Preclinical evaluation of a Potent Novel Human Cytomegalovirus Lead Drug Candidate – PRECYVIR

The current pandemic made it clear how important antiviral drugs are; not only against coronaviruses, but against many other families of viruses as well, which can lead to life-threatening conditions, especially in children. As French experts in antiviral drug research and development, the fight against viruses is our priority.

This multidisciplinary project focuses on the development of a potent novel lead drug candidate, LAVR-289, which has excellent activity against DNA viruses and strong potential for use in treating human cytomegalovirus (hCMV). hCMV infects a large part of the world population and can be severe when it affects an unborn child or a person with a weak immune system activity (recent transplant recipient). hCMV is a major cause of morbidity and mortality in congenital infections, transplant recipients (solid organ and hematopoietic cell). Due to the limitations involved by current drugs (toxicity, prophylaxis, and emergence of resistances) there is still much room for innovation for potent new antiviral, with higher genetic barrier to resistance and enhanced availability. We recently patented a new family of acyclic nucleoside phosphonates bearing a (E)-4-phosphono-but-2-en-1-yl skeleton. Among them, LAVR-289 exhibits a highly potent broad antiviral activity against various DNA virus. As measured by in vitro, in vivo, ex vivo data (produced by this consortium), LAVR-289 has an EC50 in the nanomolar concentration range (10-9 mol) against hCMV, e.g. 100 times more active than standards.

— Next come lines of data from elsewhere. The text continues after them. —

import Mathlib.Algebra.Order.BigOperators.Ring.Finset
import Mathlib.Algebra.BigOperators.Pi
import Mathlib.Data.Fintype.BigOperators
import Mathlib.Data.Real.Basic
import Mathlib.Tactic.Linarith
import Mathlib.Tactic.Positivity
import HarnessLib

/-!
# `UV3BranchExpansionCountingCover` — (F-C2)-cover of the hTop BRANCH (MÖBIUS) EXPANSION: THE PRODUCT–SUM COVERING INEQUALITIES OF EXPLORATION TREES
# (crux `UnitScaleTilt.HistoryTailL`, stmt-QuantumFields-19936 — SUPPLY side, record-independent finite combinatorics)

Cell `ym3-torus` (YM ladder rung R3 = continuum SU(2) Yang–Mills on T³ — a RUNG, NOT d = 4, NOT infinite volume, NOT a mass gap, NOT Clay);
width seat `ym3-torus-px13` (gen 13), explicit-unit helper; `--supports stmt-QuantumFields-19936 --as helper`.  THEOREMS ONLY (0 `def`, 0 `sorry`,
default heartbeats, Mathlib + HarnessLib imports only).

WHAT.  LEAD ★w1-19936 g12's note `Cruxes/HistoryTailL/HTopBranchExpansion.md` §5 (C) counts the LIVE sets `𝐬` of the branch expansion by exploration trees:
every node of such a tree has a finite set of SLOTS (the top bonds of `PBond(K)` at the root; the `≤ r₀` read bonds under an element node; the crossing slot and the
`L − 1` side slots under a ghost bond), each slot is filled from a finite MENU of sub-patterns (empty ∕ a Dist-subtree ∕ one of `≤ ρ₀` element subtrees), the pattern
of a node is the DISJOINT union of its own elements (its «core»: `{σ}` for an element node, `∅` for a bond node) and of the patterns in its slots, and the weight is
`x^{#elements}`.  THIS FILE proves the one generic inequality behind all three generating-function rows of §5 and behind the covering inequality
`Σ_{𝐬 live, 𝐬 ≠ ∅} x^{|𝐬|} ≤ (1 + D_K)^{#PBond(K)} − 1`:

* §1 `card_core_union_biUnion` ∕ `pow_card_core_union_biUnion` — the weight of a node pattern factorises over its slots: `x^{|c ∪ ⨆_b t_b|} = x^{|c|}·Π_b x^{|t_b|}`
  (core and slot patterns pairwise disjoint);
* §2 ★★★ `sum_pow_card_le_core_mul_prod` — if every pattern `s ∈ P` decomposes as `s = c ∪ ⨆_b f s b` with `f s b` in the menu `M b`, then
  `Σ_{s ∈ P} x^{|s|} ≤ x^{|c|} · Π_b (Σ_{t ∈ M b} x^{|t|})` (`x ≥ 0`; the decomposition is automatically injective, `Finset.sum_image` + `Finset.prod_univ_sum`);
  ★★ `sum_pow_card_le_prod_sub_one` — the same with empty core, non-empty patterns and `∅` in every menu: `≤ Π_b (Σ_{t ∈ M b} x^{|t|}) − 1` (the all-empty filling is
  in the product but is the image of no pattern);
* §3 the three rows of §5 (C) as corollaries with the slot sums AS HYPOTHESES: ★ `cover_le_pow_sub_one` (`Σ_{live ≠ ∅} x^{|𝐬|} ≤ (1 + D)^N − 1`, root: `N` top-bond
  slots each with menu sum `≤ 1 + D`), ★ `elementNode_le` (`E ≤ x·(1 + D)^{r₀}`: core `{σ}`, at most `r₀` slots with menu sum `≤ 1 + D`), ★ `ghostNode_le`
  (`≤ D·(D + ρ₀E)^{L−1}`-shape: one distinguished slot with menu sum `≤ A`, the other `m` slots with menu sum `≤ B`, `Π ≤ A·B^{m}`).

HONEST SCOPE.  Finite combinatorics of a displayed decomposition; the model-specific letters (which bonds are slots, the menus, that the first-discovery tree of a
live set IS such a decomposition — LEAD's (M′)∕(F-C1)) are NOT here.  Nothing of hTop, the χ (α) record `AlphaInputsT3ACv4RecChi`, (O‴χₛ), `HistoryTailL`, the rung
R3 is proved; the Yang–Mills mass gap is NOT proved.

References: T. Bałaban, CMP **102** (1985) 255–275 [Balaban1985UV3] ((47), (55) pp.268–270); LEAD note `Cruxes/HistoryTailL/HTopBranchExpansion.md` §5 (C), §6 (F-C2).
-/

set_option autoImplicit false

open Finset

namespace Summit.QuantumFields.YangMills.Theorems.UV3BranchExpansionCountingCover

variable {ι β : Type*} [DecidableEq ι] [Fintype β]

/-! ## §1 The weight of a node pattern factorises over its slots -/

/-- **CARDINALITY OF A NODE PATTERN**: a core `c` and pairwise disjoint slot patterns `g b`, all disjoint from the core, have
`|c ∪ ⋃_b g b| = |c| + Σ_b |g b|`. [folklore] -/
theorem card_core_union_biUnion (c : Finset ι) (g : β → Finset ι)
    (hdisj : ∀ b₁ b₂, b₁ ≠ b₂ → Disjoint (g b₁) (g b₂)) (hc : ∀ b, Disjoint c (g b)) :
    (c ∪ Finset.univ.biUnion g).card = c.card + ∑ b, (g b).card := by
  have hpd : (↑(Finset.univ : Finset β) : Set β).PairwiseDisjoint g := fun b₁ _ b₂ _ h => hdisj b₁ b₂ h
  rw [Finset.card_union_of_disjoint ((Finset.disjoint_biUnion_right _ _ _).mpr fun b _ => hc b),
    Finset.card_biUnion hpd]

/-- **THE WEIGHT FACTORISES**: `x^{|c ∪ ⋃_b g b|} = x^{|c|} · Π_b x^{|g b|}` for a core and pairwise disjoint slot patterns disjoint from it. [folklore] -/
theorem pow_card_core_union_biUnion (c : Finset ι) (g : β → Finset ι)
    (hdisj : ∀ b₁ b₂, b₁ ≠ b₂ → Disjoint (g b₁) (g b₂)) (hc : ∀ b, Disjoint c (g b)) (x : ℝ) :
    x ^ (c ∪ Finset.univ.biUnion g).card = x ^ c.card * ∏ b, x ^ (g b).card := by
  rw [card_core_union_biUnion c g hdisj hc, pow_add, Finset.prod_pow_eq_pow_sum]

/-! ## §2 The product–sum inequality of one node -/

/-- **A SLOT DECOMPOSITION IS INJECTIVE**: if every `s ∈ P` is recovered from its slot filling, `s = c ∪ ⋃_b f s b`, then `f` is injective on `P`. [folklore] -/
theorem injOn_of_decomp (P : Finset (Finset ι)) (c : Finset ι) (f : Finset ι → β → Finset ι)
    (hcov : ∀ s ∈ P, s = c ∪ Finset.univ.biUnion (f s)) : Set.InjOn f P := by
  intro s₁ h₁ s₂ h₂ heq
  rw [hcov s₁ h₁, hcov s₂ h₂, heq]

/-- ★★★ **THE PRODUCT–SUM INEQUALITY OF ONE NODE**: let `P` be a finite set of patterns, `c` a core, `M b` a finite menu for each slot `b` of a finite slot type, and
`f` a slot filling with `f s b ∈ M b`, the `f s b` pairwise disjoint and disjoint from `c`, and `s = c ∪ ⋃_b f s b` for every `s ∈ P`.  Then for `x ≥ 0`
`Σ_{s ∈ P} x^{|s|} ≤ x^{|c|} · Π_b (Σ_{t ∈ M b} x^{|t|})` — the generating function of the node is at most its own weight times the product of the slot generating
functions (over-counting by fillings that are the image of no pattern only helps). [folklore] -/
theorem sum_pow_card_le_core_mul_prod (P : Finset (Finset ι)) (M : β → Finset (Finset ι)) (c : Finset ι)
    (f : Finset ι → β → Finset ι)
    (hM : ∀ s ∈ P, ∀ b, f s b ∈ M b)
    (hdisj : ∀ s ∈ P, ∀ b₁ b₂, b₁ ≠ b₂ → Disjoint (f s b₁) (f s b₂))
    (hc : ∀ s ∈ P, ∀ b, Disjoint c (f s b))
    (hcov : ∀ s ∈ P, s = c ∪ Finset.univ.biUnion (f s))
    {x : ℝ} (hx : 0 ≤ x) :
    ∑ s ∈ P, x ^ s.card ≤ x ^ c.card * ∏ b, ∑ t ∈ M b, x ^ t.card := by
  classical
  have hinj : Set.InjOn f P := injOn_of_decomp P c f hcov
  have hw : ∀ s ∈ P, x ^ s.card = x ^ c.card * ∏ b, x ^ (f s b).card := fun s hs => by
    conv_lhs => rw [hcov s hs]
    exact pow_card_core_union_biUnion c (f s) (hdisj s hs) (hc s hs) x
  have hsub : P.image f ⊆ Fintype.piFinset M := by
    intro g hg
    obtain ⟨s, hs, rfl⟩ := Finset.mem_image.mp hg
    exact Fintype.mem_piFinset.mpr (hM s hs)
  calc ∑ s ∈ P, x ^ s.card = ∑ s ∈ P, x ^ c.card * ∏ b, x ^ (f s b).card := Finset.sum_congr rfl hw
    _ = x ^ c.card * ∑ s ∈ P, ∏ b, x ^ (f s b).card := by rw [Finset.mul_sum]
    _ = x ^ c.card * ∑ g ∈ P.image f, ∏ b, x ^ (g b).card := by rw [Finset.sum_image hinj]
    _ ≤ x ^ c.card * ∑ g ∈ Fintype.piFinset M, ∏ b, x ^ (g b).card := by
        refine mul_le_mul_of_nonneg_left ?_ (pow_nonneg hx _)
        exact Finset.sum_le_sum_of_subset_of_nonneg hsub fun g _ _ => Finset.prod_nonneg fun b _ => pow_nonneg hx _
    _ = x ^ c.card * ∏ b, ∑ t ∈ M b, x ^ t.card := by rw [Finset.prod_univ_sum]

/-- ★★ **THE PRODUCT–SUM INEQUALITY, EMPTY CORE, NON-EMPTY PATTERNS**: if moreover the core is empty, every pattern of `P` is non-empty and the empty pattern is on
every menu, the all-empty filling lies in the product but is the image of no pattern, so `Σ_{s ∈ P} x^{|s|} ≤ Π_b (Σ_{t ∈ M b} x^{|t|}) − 1`. [folklore] -/
theorem sum_pow_card_le_prod_sub_one (P : Finset (Finset ι)) (M : β → Finset (Finset ι)) (f : Finset ι → β → Finset ι)
    (hM : ∀ s ∈ P, ∀ b, f s b ∈ M b)
    (hdisj : ∀ s ∈ P, ∀ b₁ b₂, b₁ ≠ b₂ → Disjoint (f s b₁) (f s b₂))
    (hcov : ∀ s ∈ P, s = Finset.univ.biUnion (f s))
    (hne : ∀ s ∈ P, s.Nonempty) (hempty : ∀ b, (∅ : Finset ι) ∈ M b)
    {x : ℝ} (hx : 0 ≤ x) :
    ∑ s ∈ P, x ^ s.card ≤ (∏ b, ∑ t ∈ M b, x ^ t.card) - 1 := by
  classical
  have hcov' : ∀ s ∈ P, s = ∅ ∪ Finset.univ.biUnion (f s) := fun s hs => by rw [Finset.empty_union]; exact hcov s hs
  have hinj : Set.InjOn f P := injOn_of_decomp P ∅ f hcov'
  have hw : ∀ s ∈ P, x ^ s.card = ∏ b, x ^ (f s b).card := fun s hs => by
    have h := pow_card_core_union_biUnion ∅ (f s) (hdisj s hs) (fun b => Finset.disjoint_empty_left _) x
    rwa [Finset.card_empty, pow_zero, one_mul, ← hcov' s hs] at h
  -- the all-empty filling
  set g₀ : β → Finset ι := fun _ => ∅ with hg₀
  have hg₀mem : g₀ ∈ Fintype.piFinset M := Fintype.mem_piFinset.mpr fun b => hempty b
  have hg₀not : g₀ ∉ P.image f := by
    intro hg
    obtain ⟨s, hs, hfs⟩ := Finset.mem_image.mp hg
    have hs0 : s = ∅ := by
      rw [hcov s hs, hfs]
      ext i
      simp [hg₀]
    exact (hne s hs).ne_empty hs0
  have hsub : P.image f ⊆ (Fintype.piFinset M).erase g₀ := by
    intro g hg
    refine Finset.mem_erase.mpr ⟨fun h => hg₀not (h ▸ hg), ?_⟩
    obtain ⟨s, hs, rfl⟩ := Finset.mem_image.mp hg
    exact Fintype.mem_piFinset.mpr (hM s hs)
  have hprod0 : ∏ b, x ^ (g₀ b).card = 1 := by simp [hg₀]
  calc ∑ s ∈ P, x ^ s.card = ∑ s ∈ P, ∏ b, x ^ (f s b).card := Finset.sum_congr rfl hw
    _ = ∑ g ∈ P.image f, ∏ b, x ^ (g b).card := by rw [Finset.sum_image hinj]
    _ ≤ ∑ g ∈ (Fintype.piFinset M).erase g₀, ∏ b, x ^ (g b).card :=
        Finset.sum_le_sum_of_subset_of_nonneg hsub fun g _ _ => Finset.prod_nonneg fun b _ => pow_nonneg hx _
    _ = (∑ g ∈ Fintype.piFinset M, ∏ b, x ^ (g b).card) - ∏ b, x ^ (g₀ b).card := Finset.sum_erase_eq_sub hg₀mem
    _ = (∏ b, ∑ t ∈ M b, x ^ t.card) - 1 := by rw [Finset.prod_univ_sum, hprod0]

/-! ## §3 The three rows of §5 (C), slot sums as hypotheses -/

/-- A product of `N` non-negative slot sums each `≤ S` is `≤ S^N`. [folklore] -/
theorem prod_le_pow_card (g : β → ℝ) {S : ℝ} (h0 : ∀ b, 0 ≤ g b) (hle : ∀ b, g b ≤ S) :
    ∏ b, g b ≤ S ^ Fintype.card β := by
  calc ∏ b, g b ≤ ∏ _b : β, S := Finset.prod_le_prod (fun b _ => h0 b) fun b _ => hle b
    _ = S ^ Fintype.card β := by rw [Finset.prod_const, Finset.card_univ]

/-- ★ **THE COVERING INEQUALITY** `Σ_{𝐬 live, 𝐬 ≠ ∅} x^{|𝐬|} ≤ (1 + D)^N − 1`: at the root the slots are the `N = #PBond(K)` top bonds, every menu contains `∅` and has
`Σ_{t ∈ M b} x^{|t|} ≤ 1 + D` (`D` the top Dist-subtree generating function), every live `𝐬 ≠ ∅` is the disjoint union of its slot patterns. [folklore] -/
theorem cover_le_pow_sub_one (P : Finset (Finset ι)) (M : β → Finset (Finset ι)) (f : Finset ι → β → Finset ι)
    (hM : ∀ s ∈ P, ∀ b, f s b ∈ M b)
    (hdisj : ∀ s ∈ P, ∀ b₁ b₂, b₁ ≠ b₂ → Disjoint (f s b₁) (f s b₂))
    (hcov : ∀ s ∈ P, s = Finset.univ.biUnion (f s))
    (hne : ∀ s ∈ P, s.Nonempty) (hempty : ∀ b, (∅ : Finset ι) ∈ M b)
    {x D : ℝ} (hx : 0 ≤ x) (hS : ∀ b, ∑ t ∈ M b, x ^ t.card ≤ 1 + D) :
    ∑ s ∈ P, x ^ s.card ≤ (1 + D) ^ Fintype.card β - 1 := by
  have h := sum_pow_card_le_prod_sub_one P M f hM hdisj hcov hne hempty hx
  have hp : ∏ b, ∑ t ∈ M b, x ^ t.card ≤ (1 + D) ^ Fintype.card β :=
    prod_le_pow_card _ (fun b => Finset.sum_nonneg fun t _ => pow_nonneg hx _) hS
  linarith

/-- ★ **THE ELEMENT-NODE ROW** `E ≤ x·(1 + D)^{r₀}`: an element node has core `{σ}` (weight `x`) and at most `r₀` slots (its read bonds), each with a menu containing the
empty pattern or a Dist-subtree, menu sum `≤ 1 + D`. [folklore] -/
theorem elementNode_le (P : Finset (Finset ι)) (M : β → Finset (Finset ι)) (σ : ι) (f : Finset ι → β → Finset ι)
    (hM : ∀ s ∈ P, ∀ b, f s b ∈ M b)
    (hdisj : ∀ s ∈ P, ∀ b₁ b₂, b₁ ≠ b₂ → Disjoint (f s b₁) (f s b₂))
    (hc : ∀ s ∈ P, ∀ b, σ ∉ f s b)
    (hcov : ∀ s ∈ P, s = insert σ (Finset.univ.biUnion (f s)))
    {x D : ℝ} (hx : 0 ≤ x) (hD : 0 ≤ D) (hS : ∀ b, ∑ t ∈ M b, x ^ t.card ≤ 1 + D) {r₀ : ℕ} (hr : Fintype.card β ≤ r₀) :
    ∑ s ∈ P, x ^ s.card ≤ x * (1 + D) ^ r₀ := by
  have hcov' : ∀ s ∈ P, s = {σ} ∪ Finset.univ.biUnion (f s) := fun s hs =>
    (hcov s hs).trans (Finset.insert_eq σ _)
  have hc' : ∀ s ∈ P, ∀ b, Disjoint ({σ} : Finset ι) (f s b) := fun s hs b =>
    Finset.disjoint_singleton_left.mpr (hc s hs b)
  have h := sum_pow_card_le_core_mul_prod P M {σ} f hM hdisj hc' hcov' hx
  rw [Finset.card_singleton, pow_one] at h
  have hp : ∏ b, ∑ t ∈ M b, x ^ t.card ≤ (1 + D) ^ Fintype.card β :=
    prod_le_pow_card _ (fun b => Finset.sum_nonneg fun t _ => pow_nonneg hx _) hS
  have hmono : (1 + D) ^ Fintype.card β ≤ (1 + D) ^ r₀ := pow_le_pow_right₀ (by linarith) hr
  exact h.trans (mul_le_mul_of_nonneg_left (hp.trans hmono) hx)

/-- **ONE DISTINGUISHED SLOT**: non-negative slot sums with `g b₀ ≤ A` and `g b ≤ B` for `b ≠ b₀` have `Π_b g b ≤ A·B^{N−1}` (`N` the number of slots). [folklore] -/
theorem prod_le_mul_pow_of_distinguished [DecidableEq β] (g : β → ℝ) (b₀ : β) {A B : ℝ} (h0 : ∀ b, 0 ≤ g b)
    (hA : g b₀ ≤ A) (hB : ∀ b, b ≠ b₀ → g b ≤ B) :
    ∏ b, g b ≤ A * B ^ (Fintype.card β - 1) := by
  have hsplit : ∏ b, g b = g b₀ * ∏ b ∈ Finset.univ.erase b₀, g b :=
    (Finset.mul_prod_erase Finset.univ g (Finset.mem_univ b₀)).symm
  have hrest : ∏ b ∈ Finset.univ.erase b₀, g b ≤ B ^ (Fintype.card β - 1) := by
    calc ∏ b ∈ Finset.univ.erase b₀, g b ≤ ∏ _b ∈ Finset.univ.erase b₀, B :=
          Finset.prod_le_prod (fun b _ => h0 b) fun b hb => hB b (Finset.ne_of_mem_erase hb)
      _ = B ^ (Fintype.card β - 1) := by rw [Finset.prod_const, Finset.card_erase_of_mem (Finset.mem_univ b₀), Finset.card_univ]
  have hA0 : 0 ≤ A := (h0 b₀).trans hA
  rw [hsplit]
  exact mul_le_mul hA hrest (Finset.prod_nonneg fun b _ => h0 b) hA0

/-- ★ **THE GHOST-NODE ROW** `≤ D·(D + ρ₀E)^{L−1}`-shape: a ghost bond node has empty core, a distinguished slot (its crossing bond, menu = Dist-subtrees only, sum `≤ A`)
and the other slots (its `L − 1` side bonds, menu = empty ∕ Dist-subtree ∕ one of `≤ ρ₀` element subtrees, sum `≤ B`); then its generating function is
`≤ A·B^{N−1}` (`N` = number of slots; read with `A = D_i`, `B = D_i + ρ₀E_i` — or `1 + D_i + ρ₀E_i` if empty side slots are allowed — and `N = L`). [folklore] -/
theorem ghostNode_le [DecidableEq β] (P : Finset (Finset ι)) (M : β → Finset (Finset ι)) (f : Finset ι → β → Finset ι) (b₀ : β)
    (hM : ∀ s ∈ P, ∀ b, f s b ∈ M b)
    (hdisj : ∀ s ∈ P, ∀ b₁ b₂, b₁ ≠ b₂ → Disjoint (f s b₁) (f s b₂))
    (hcov : ∀ s ∈ P, s = Finset.univ.biUnion (f s))
    {x A B : ℝ} (hx : 0 ≤ x) (hA : ∑ t ∈ M b₀, x ^ t.card ≤ A) (hB : ∀ b, b ≠ b₀ → ∑ t ∈ M b, x ^ t.card ≤ B) :
    ∑ s ∈ P, x ^ s.card ≤ A * B ^ (Fintype.card β - 1) := by
  have hcov' : ∀ s ∈ P, s = ∅ ∪ Finset.univ.biUnion (f s) := fun s hs => by rw [Finset.empty_union]; exact hcov s hs
  have h := sum_pow_card_le_core_mul_prod P M ∅ f hM hdisj (fun s _ b => Finset.disjoint_empty_left _) hcov' hx
  rw [Finset.card_empty, pow_zero, one_mul] at h
  exact h.trans (prod_le_mul_pow_of_distinguished _ b₀ (fun b => Finset.sum_nonneg fun t _ => pow_nonneg hx _) hA hB)

end Summit.QuantumFields.YangMills.Theorems.UV3BranchExpansionCountingCover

PreCyVir, a consortium of 3 partners experts in antiviral chemistry, in HCMV biology and pathology and in pharmacokinetic, aims to push the LAVR-289 development from TRL-3 to TRL-4/5. The tasks required for preclinical evaluation are :

(1) Chemical process to produce several grams of LAVR-289, the synthesis of the phosphorylated metabolites and expected one also. We will address its physicochemical profile and estimate its enzymatic stability in different biological fluids;

(2) The in vitro LAVR-289 efficacy and potency, alone or in combination with the other antivirals, will be explored on wild-type and GCV, CDV, FOS, LTV or MBV-resistant strains, and its cytotoxicity on growing and confluent cells will be assessed on various cell-types (including mitochondrial toxicity). Ex vivo LAVR-289 efficacy and potency will be addressed in a congenital hCMV infection context, use a floating villi explant model from 1st trimester placenta. The LAVR-289 efficacy and potency in vivo will be done on a unique specific SCID-Hu mouse model by subcutaneously grafting the infected human placental villi. hCMV strains will be passaged in cell culture in presence of increasing concentrations of LAVR-289 to determine the time–to–resistance. The mechanism of action will be determined;

(3) Concentrations of LAVR-289 and its respective metabolite (diphosphate, triphosphate) will be determined in extracellular matrices (medium and plasma) using a UPLC-MS/MS method. The pharmacokinetic profile in mice ((Cmax, Cmin AUC,…) will be determined by a non-compartmental analysis; the penetration of LAVR-289 and its metabolites will be determined in cerebrospinal fluids and/or brain tissue, in parallel of the blood plasma compartment, as well as in an ex vivo placental transfer mode.

All these tasks will be realized through some innovative analytical/biological method developments as well as unique animal model. At the end of this project, we will have all required data to decide if LAVR-289 can enter into Investigational New Drug program, with further development necessary to obtain the permission of regulatory authorities to begin human clinical testing.